ASSIGNMENT:
Search the records for the string "hintPV" and copy every line in which it appears.

Stored data entries:
= Beginning of Section =
import Mathlib.MeasureTheory.Integral.Bochner.Basic
import Mathlib.MeasureTheory.Integral.Bochner.L1
import Mathlib.Probability.Moments.Basic
import HarnessLib

/-!
# crux-ideate 1/2 on stmt-QuantumFields-18916 → live crux stmt-QuantumFields-19936 `HistoryTailL` — gen-6 sketch (SORRY-FREE)

Seat `ym-cruxidea-18916-1` (planner, ideator 1 of 2), gen 6, 2026-08-27.  Typed part of the crux idea card
**`sd-stein-kernel-domination`** (Schwinger–Dyson ∕ Stein-kernel Gaussian domination for the level-`j` averaged flux).

The analytic engine of the card is an IDENTITY, not an inequality: on the configuration space `SU(2)^E` with Gibbs law `dμ = Z⁻¹e^{S} dHaar`,
for every vector field `J` on links one has `E_μ[−(J·∇S + div J)·G] = E_μ[J·∇G]` (integration by parts for Haar; no convexity), hence for
the «SD image» `X := −(J·∇S + div J)` the MOMENT RECURSION `E[X^{2n+2}] = (2n+1)·E[X^{2n}·V]`, `V := J·∇X` (abelian Wilson case: `X = β(φ, sin F)`,
`V = βΣ_p φ_p² cos F_p ≤ β‖φ‖²` pointwise — Gross 1983 Thm 2.5.I).  Gaussian-type moment growth follows from an
UPPER bound `V ≤ v` — which on a compact group needs only UPPER Hessian bounds of `S` (free), in contrast with the Brascamp–Lieb ∕ Bakry–Émery lines
(cards 6, B-vi) that need LOWER bounds and die at height `K/2`.  The upper bound is needed only on a GOOD event (bare-regular configurations); the
complement enters polynomially and is killed by the superexponential bare tail.  This file kernel-checks exactly that bookkeeping:

* `sd_truncated_moment_bound` — recursion + (`V ≤ v` on `G`) + crude sup bounds `|X| ≤ B`, `|V| ≤ M` ⇒
  `E[X^{2n}] ≤ (2n−1)‼ · (vⁿ + n·M·max(B²,v)^{n−1}·μ(Gᶜ))` for all `n ≤ n₀`.
  With `μ(Gᶜ) ≤ L^{3K}e^{−cP²}` (one-plaquette Wilson tail at amplitude `P ≪ 1/g_K`, the landed chessboard estimate) and `B, M` polynomial in
  `β_K L^{3K}`, the second term is negligible for all `n ≤ n₀` as soon as `cP² ≳ n₀·log(B²/v)`, i.e. `P ≍ p_j√(K log L)` for the `n₀ ≍ p_j²/(2q)`
  moments that Markov needs for the tail `e^{−p_j²/(2q)}` at threshold `g_j p_j`; since `p_j = b₀(1 + log g_j⁻¹)^{p₀}` with `p₀ > 2`, any fixed
  rate is summable over blocks and heights, so only the SCALE `g_j` and `K`-uniformity matter.

The SD identity itself (Haar integration by parts on a product of compact Lie groups) and the Stein-kernel construction are NOT typed here — they are
the card's kill-tests K2/K3; the toy census G6-S1 (kit j272574, j272714) is the evidence that a gauge-orthogonal least-squares kernel represents the
abelianised flux up to a Bianchi-invisible residual.
-/

open MeasureTheory

namespace Summit.QuantumFields.YangMills.Cruxes.HistoryTail.SteinKernelG6

/-- `oddDF n = (2n−1)‼` as a real number (`oddDF 0 = 1`), defined by the recursion the SD identity produces. -/
def oddDF : ℕ → ℝ
  | 0 => 1
  | n + 1 => (2 * n + 1) * oddDF n

lemma oddDF_pos : ∀ n, 0 < oddDF n
  | 0 => by simp [oddDF]
  | n + 1 => by
      have := oddDF_pos n
      simp only [oddDF]; positivity

lemma one_le_oddDF : ∀ n, 1 ≤ oddDF n
  | 0 => by simp [oddDF]
  | n + 1 => by
      have h := one_le_oddDF n
      have hn : (1 : ℝ) ≤ 2 * n + 1 := by
        have : (0:ℝ) ≤ n := Nat.cast_nonneg n
        linarith
      simp only [oddDF]
      nlinarith

/-- Pointwise truncation: on the good set use `V ≤ v`, off it use the crude sup bounds. -/
lemma pow_mul_le_trunc {Ω : Type*} {X V : Ω → ℝ} {B M v : ℝ} (hB : ∀ ω, |X ω| ≤ B) (hM : ∀ ω, |V ω| ≤ M) (hv : 0 ≤ v)
    {G : Set Ω} (hgood : ∀ ω ∈ G, V ω ≤ v) (k : ℕ) (ω : Ω) :
    X ω ^ (2 * k) * V ω ≤ v * X ω ^ (2 * k) + M * B ^ (2 * k) * Gᶜ.indicator (1 : Ω → ℝ) ω := by
  have hx : 0 ≤ X ω ^ (2 * k) := (even_two_mul k).pow_nonneg _
  have hMnn : 0 ≤ M := le_trans (abs_nonneg _) (hM ω)
  have hBnn : 0 ≤ B := le_trans (abs_nonneg _) (hB ω)
  by_cases hω : ω ∈ G
  · have hind : Gᶜ.indicator (1 : Ω → ℝ) ω = 0 := by
      simp [Set.indicator_of_notMem, hω]
    rw [hind, mul_zero, add_zero]
    calc X ω ^ (2 * k) * V ω ≤ X ω ^ (2 * k) * v := mul_le_mul_of_nonneg_left (hgood ω hω) hx
      _ = v * X ω ^ (2 * k) := by ring
  · have hind : Gᶜ.indicator (1 : Ω → ℝ) ω = 1 := by
      simp [Set.indicator_of_mem, hω]
    rw [hind, mul_one]
    have h1 : X ω ^ (2 * k) * V ω ≤ B ^ (2 * k) * M := by
      calc X ω ^ (2 * k) * V ω ≤ |X ω ^ (2 * k) * V ω| := le_abs_self _
        _ = |X ω| ^ (2 * k) * |V ω| := by rw [abs_mul, abs_pow]
        _ ≤ B ^ (2 * k) * M := by
            apply mul_le_mul (pow_le_pow_left₀ (abs_nonneg _) (hB ω) _) (hM ω) (abs_nonneg _)
            positivity
    have h2 : 0 ≤ v * X ω ^ (2 * k) := mul_nonneg hv hx
    linarith

variable {Ω : Type*} [MeasurableSpace Ω]

/-- **SD moment domination with truncation.**  If the even moments of `X` satisfy the Schwinger–Dyson recursion
`E[X^{2n+2}] = (2n+1) E[X^{2n} V]` up to order `n₀`, `V ≤ v` on a good event `G`, and `|X| ≤ B`, `|V| ≤ M` everywhere, then
`E[X^{2n}] ≤ (2n−1)‼ (vⁿ + n M max(B²,v)^{n−1} μ(Gᶜ))` for every `n ≤ n₀`. -/
theorem sd_truncated_moment_bound (μ : Measure Ω) [IsProbabilityMeasure μ] {X V : Ω → ℝ}
    (hX : Measurable X) (hV : Measurable V) {B M v : ℝ} (hM0 : 0 ≤ M)
    (hB : ∀ ω, |X ω| ≤ B) (hM : ∀ ω, |V ω| ≤ M) (hv : 0 ≤ v)
    {G : Set Ω} (hG : MeasurableSet G) (hgood : ∀ ω ∈ G, V ω ≤ v) {n₀ : ℕ}
    (hrec : ∀ n, n + 1 ≤ n₀ →
      ∫ ω, X ω ^ (2 * n + 2) ∂μ = (2 * n + 1) * ∫ ω, X ω ^ (2 * n) * V ω ∂μ) :
    ∀ n, n ≤ n₀ →
      ∫ ω, X ω ^ (2 * n) ∂μ ≤ oddDF n * (v ^ n + n * M * (max (B ^ 2) v) ^ (n - 1) * (μ Gᶜ).toReal) := by
  set W := max (B ^ 2) v with hW
  have hvW : v ≤ W := le_max_right _ _
  have hBW : B ^ 2 ≤ W := le_max_left _ _
  have hW0 : 0 ≤ W := le_trans (sq_nonneg B) hBW
  have hμ : 0 ≤ (μ Gᶜ).toReal := ENNReal.toReal_nonneg
  -- integrability of the bounded measurable integrands
  have hintP : ∀ k, Integrable (fun ω => X ω ^ (2 * k)) μ := by
    intro k
    refine Integrable.mono' (integrable_const (B ^ (2 * k))) (hX.pow_const _).aestronglyMeasurable
      (ae_of_all _ ?_)
    intro ω
    rw [Real.norm_eq_abs, abs_pow]
    exact pow_le_pow_left₀ (abs_nonneg _) (hB ω) _
  have hintPV : ∀ k, Integrable (fun ω => X ω ^ (2 * k) * V ω) μ := by
    intro k
    refine Integrable.mono' (integrable_const (B ^ (2 * k) * M)) ((hX.pow_const _).mul hV).aestronglyMeasurable
      (ae_of_all _ ?_)
    intro ω
    rw [Real.norm_eq_abs, abs_mul, abs_pow]
    exact mul_le_mul (pow_le_pow_left₀ (abs_nonneg _) (hB ω) _) (hM ω) (abs_nonneg _)
      ((even_two_mul k).pow_nonneg B)
  have hintI : Integrable (Gᶜ.indicator (1 : Ω → ℝ)) μ :=
    (integrable_const (1 : ℝ)).indicator hG.compl
  -- one truncated step:  E[X^{2k} V] ≤ v E[X^{2k}] + M B^{2k} μ(Gᶜ)
  have hstep : ∀ k, ∫ ω, X ω ^ (2 * k) * V ω ∂μ
      ≤ v * ∫ ω, X ω ^ (2 * k) ∂μ + M * B ^ (2 * k) * (μ Gᶜ).toReal := by
    intro k
    have h1 : ∫ ω, X ω ^ (2 * k) * V ω ∂μ
        ≤ ∫ ω, (v * X ω ^ (2 * k) + M * B ^ (2 * k) * Gᶜ.indicator (1 : Ω → ℝ) ω) ∂μ :=
      integral_mono (hintPV k) (((hintP k).const_mul v).add (hintI.const_mul _))
        (fun ω => pow_mul_le_trunc hB hM hv hgood k ω)
    have h2 : ∫ ω, (v * X ω ^ (2 * k) + M * B ^ (2 * k) * Gᶜ.indicator (1 : Ω → ℝ) ω) ∂μ
        = v * ∫ ω, X ω ^ (2 * k) ∂μ + M * B ^ (2 * k) * (μ Gᶜ).toReal := by
      rw [integral_add ((hintP k).const_mul v) (hintI.const_mul _), integral_const_mul, integral_const_mul,
        integral_indicator_one hG.compl]
      rfl
    linarith
  intro n
  induction n with
  | zero =>
      intro _
      simp [oddDF]
  | succ n ih =>
      intro hn
      have ihn := ih (Nat.le_of_succ_le hn)
      have hr := hrec n hn
      have hfun : (fun ω => X ω ^ (2 * (n + 1))) = fun ω => X ω ^ (2 * n + 2) := by
        funext ω; ring_nf
      rw [hfun, hr]
      simp only [oddDF, Nat.add_sub_cancel, Nat.cast_succ]
      have h2n1 : (0:ℝ) ≤ 2 * (n:ℝ) + 1 := by positivity
      have hk := hstep n
      -- arithmetic of the induction step
      have p1 : v * ((n:ℝ) * M * W ^ (n - 1)) ≤ (n:ℝ) * M * W ^ n := by
        cases n with
        | zero => simp
        | succ m =>
          simp only [Nat.add_sub_cancel, Nat.cast_succ]
          have hvm : v * W ^ m ≤ W ^ (m + 1) := by
            rw [pow_succ, mul_comm]
            exact mul_le_mul_of_nonneg_left hvW (pow_nonneg hW0 m)
          have hc : 0 ≤ ((m:ℝ) + 1) * M := by positivity
          calc v * (((m:ℝ) + 1) * M * W ^ m) = (((m:ℝ) + 1) * M) * (v * W ^ m) := by ring
            _ ≤ (((m:ℝ) + 1) * M) * W ^ (m + 1) := mul_le_mul_of_nonneg_left hvm hc
            _ = ((m:ℝ) + 1) * M * W ^ (m + 1) := by ring
      have p2 : M * B ^ (2 * n) * (μ Gᶜ).toReal ≤ oddDF n * (M * W ^ n * (μ Gᶜ).toReal) := by
        have hb : B ^ (2 * n) ≤ W ^ n := by
          rw [pow_mul]; exact pow_le_pow_left₀ (sq_nonneg B) hBW n
        have h3 : M * B ^ (2 * n) * (μ Gᶜ).toReal ≤ M * W ^ n * (μ Gᶜ).toReal :=
          mul_le_mul_of_nonneg_right (mul_le_mul_of_nonneg_left hb hM0) hμ
        calc _ ≤ M * W ^ n * (μ Gᶜ).toReal := h3
          _ = 1 * (M * W ^ n * (μ Gᶜ).toReal) := by ring
          _ ≤ oddDF n * (M * W ^ n * (μ Gᶜ).toReal) :=
              mul_le_mul_of_nonneg_right (one_le_oddDF n) (by positivity)
      have hA : v * (oddDF n * (v ^ n + (n:ℝ) * M * W ^ (n - 1) * (μ Gᶜ).toReal))
            + M * B ^ (2 * n) * (μ Gᶜ).toReal
          ≤ oddDF n * (v ^ (n + 1) + ((n:ℝ) + 1) * M * W ^ n * (μ Gᶜ).toReal) := by
        have hodd := oddDF_pos n
        have e1 : v * (oddDF n * (v ^ n + (n:ℝ) * M * W ^ (n - 1) * (μ Gᶜ).toReal))
            = oddDF n * v ^ (n + 1) + oddDF n * (v * ((n:ℝ) * M * W ^ (n - 1))) * (μ Gᶜ).toReal := by ring
        rw [e1]
        have p1' : oddDF n * (v * ((n:ℝ) * M * W ^ (n - 1))) * (μ Gᶜ).toReal
            ≤ oddDF n * ((n:ℝ) * M * W ^ n) * (μ Gᶜ).toReal :=
          mul_le_mul_of_nonneg_right (mul_le_mul_of_nonneg_left p1 hodd.le) hμ
        nlinarith [p1', p2]
      calc (2 * (n:ℝ) + 1) * ∫ ω, X ω ^ (2 * n) * V ω ∂μ
          ≤ (2 * (n:ℝ) + 1) * (v * ∫ ω, X ω ^ (2 * n) ∂μ + M * B ^ (2 * n) * (μ Gᶜ).toReal) :=
            mul_le_mul_of_nonneg_left hk h2n1
        _ ≤ (2 * (n:ℝ) + 1) * (v * (oddDF n * (v ^ n + (n:ℝ) * M * W ^ (n - 1) * (μ Gᶜ).toReal))
              + M * B ^ (2 * n) * (μ Gᶜ).toReal) := by
            apply mul_le_mul_of_nonneg_left _ h2n1
            have := mul_le_mul_of_nonneg_left ihn hv
            linarith
        _ ≤ (2 * (n:ℝ) + 1) * (oddDF n * (v ^ (n + 1) + ((n:ℝ) + 1) * M * W ^ n * (μ Gᶜ).toReal)) :=
            mul_le_mul_of_nonneg_left hA h2n1
        _ = (2 * (n:ℝ) + 1) * oddDF n * (v ^ (n + 1) + ((n:ℝ) + 1) * M * W ^ n * (μ Gᶜ).toReal) := by
            ring

/-- The interface an SD ∕ Stein-kernel ENGINE has to deliver for a real observable `Y` (e.g. the abelianised level-`j` flux through `∂□`):
a representation `Y = X + R` with `X` obeying the SD moment recursion for some proxy `V`, the proxy dominated by `v` on a good event, crude
polynomial sup bounds, and a small remainder `R`.  The card's conjecture is that the Wilson measure at `β_K = γ⁻¹L^K` admits this with
`v = (1+δ) q_j g_j²·E(v̄)`-normalised free variance at EVERY height `j ≤ K(1 − 1/m)` (no RG), the good event being bare `ε₀`-regularity. -/
def SDDominated (μ : Measure Ω) (Y : Ω → ℝ) (v δ B M : ℝ) (G : Set Ω) (n₀ : ℕ) : Prop :=
  ∃ X V R : Ω → ℝ, Measurable X ∧ Measurable V ∧ (∀ ω, Y ω = X ω + R ω) ∧
    (∀ ω, |X ω| ≤ B) ∧ (∀ ω, |V ω| ≤ M) ∧ (∀ ω ∈ G, V ω ≤ v) ∧ (∀ ω ∈ G, |R ω| ≤ δ) ∧
    (∀ n, n + 1 ≤ n₀ → ∫ ω, X ω ^ (2 * n + 2) ∂μ = (2 * n + 1) * ∫ ω, X ω ^ (2 * n) * V ω ∂μ)

/-- Consumer of the interface: the dominated even moments of the SD part (the remainder `R` and the Markov step are left to the user). -/
theorem SDDominated.moment_bound {μ : Measure Ω} [IsProbabilityMeasure μ] {Y : Ω → ℝ} {v δ B M : ℝ} {G : Set Ω} {n₀ : ℕ}
    (h : SDDominated μ Y v δ B M G n₀) (hM0 : 0 ≤ M) (hv : 0 ≤ v) (hG : MeasurableSet G) :
    ∃ X R : Ω → ℝ, (∀ ω, Y ω = X ω + R ω) ∧ (∀ ω ∈ G, |R ω| ≤ δ) ∧
      ∀ n, n ≤ n₀ → ∫ ω, X ω ^ (2 * n) ∂μ ≤ oddDF n * (v ^ n + n * M * (max (B ^ 2) v) ^ (n - 1) * (μ Gᶜ).toReal) := by
  obtain ⟨X, V, R, hX, hV, hrep, hB, hM, hgood, hR, hrec⟩ := h
  exact ⟨X, R, hrep, hR, sd_truncated_moment_bound μ hX hV hM0 hB hM hv hG hgood hrec⟩

end Summit.QuantumFields.YangMills.Cruxes.HistoryTail.SteinKernelG6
= End of Section =
RESULT:
  have hintPV : ∀ k, Integrable (fun ω => X ω ^ (2 * k) * V ω) μ := by
      integral_mono (hintPV k) (((hintP k).const_mul v).add (hintI.const_mul _))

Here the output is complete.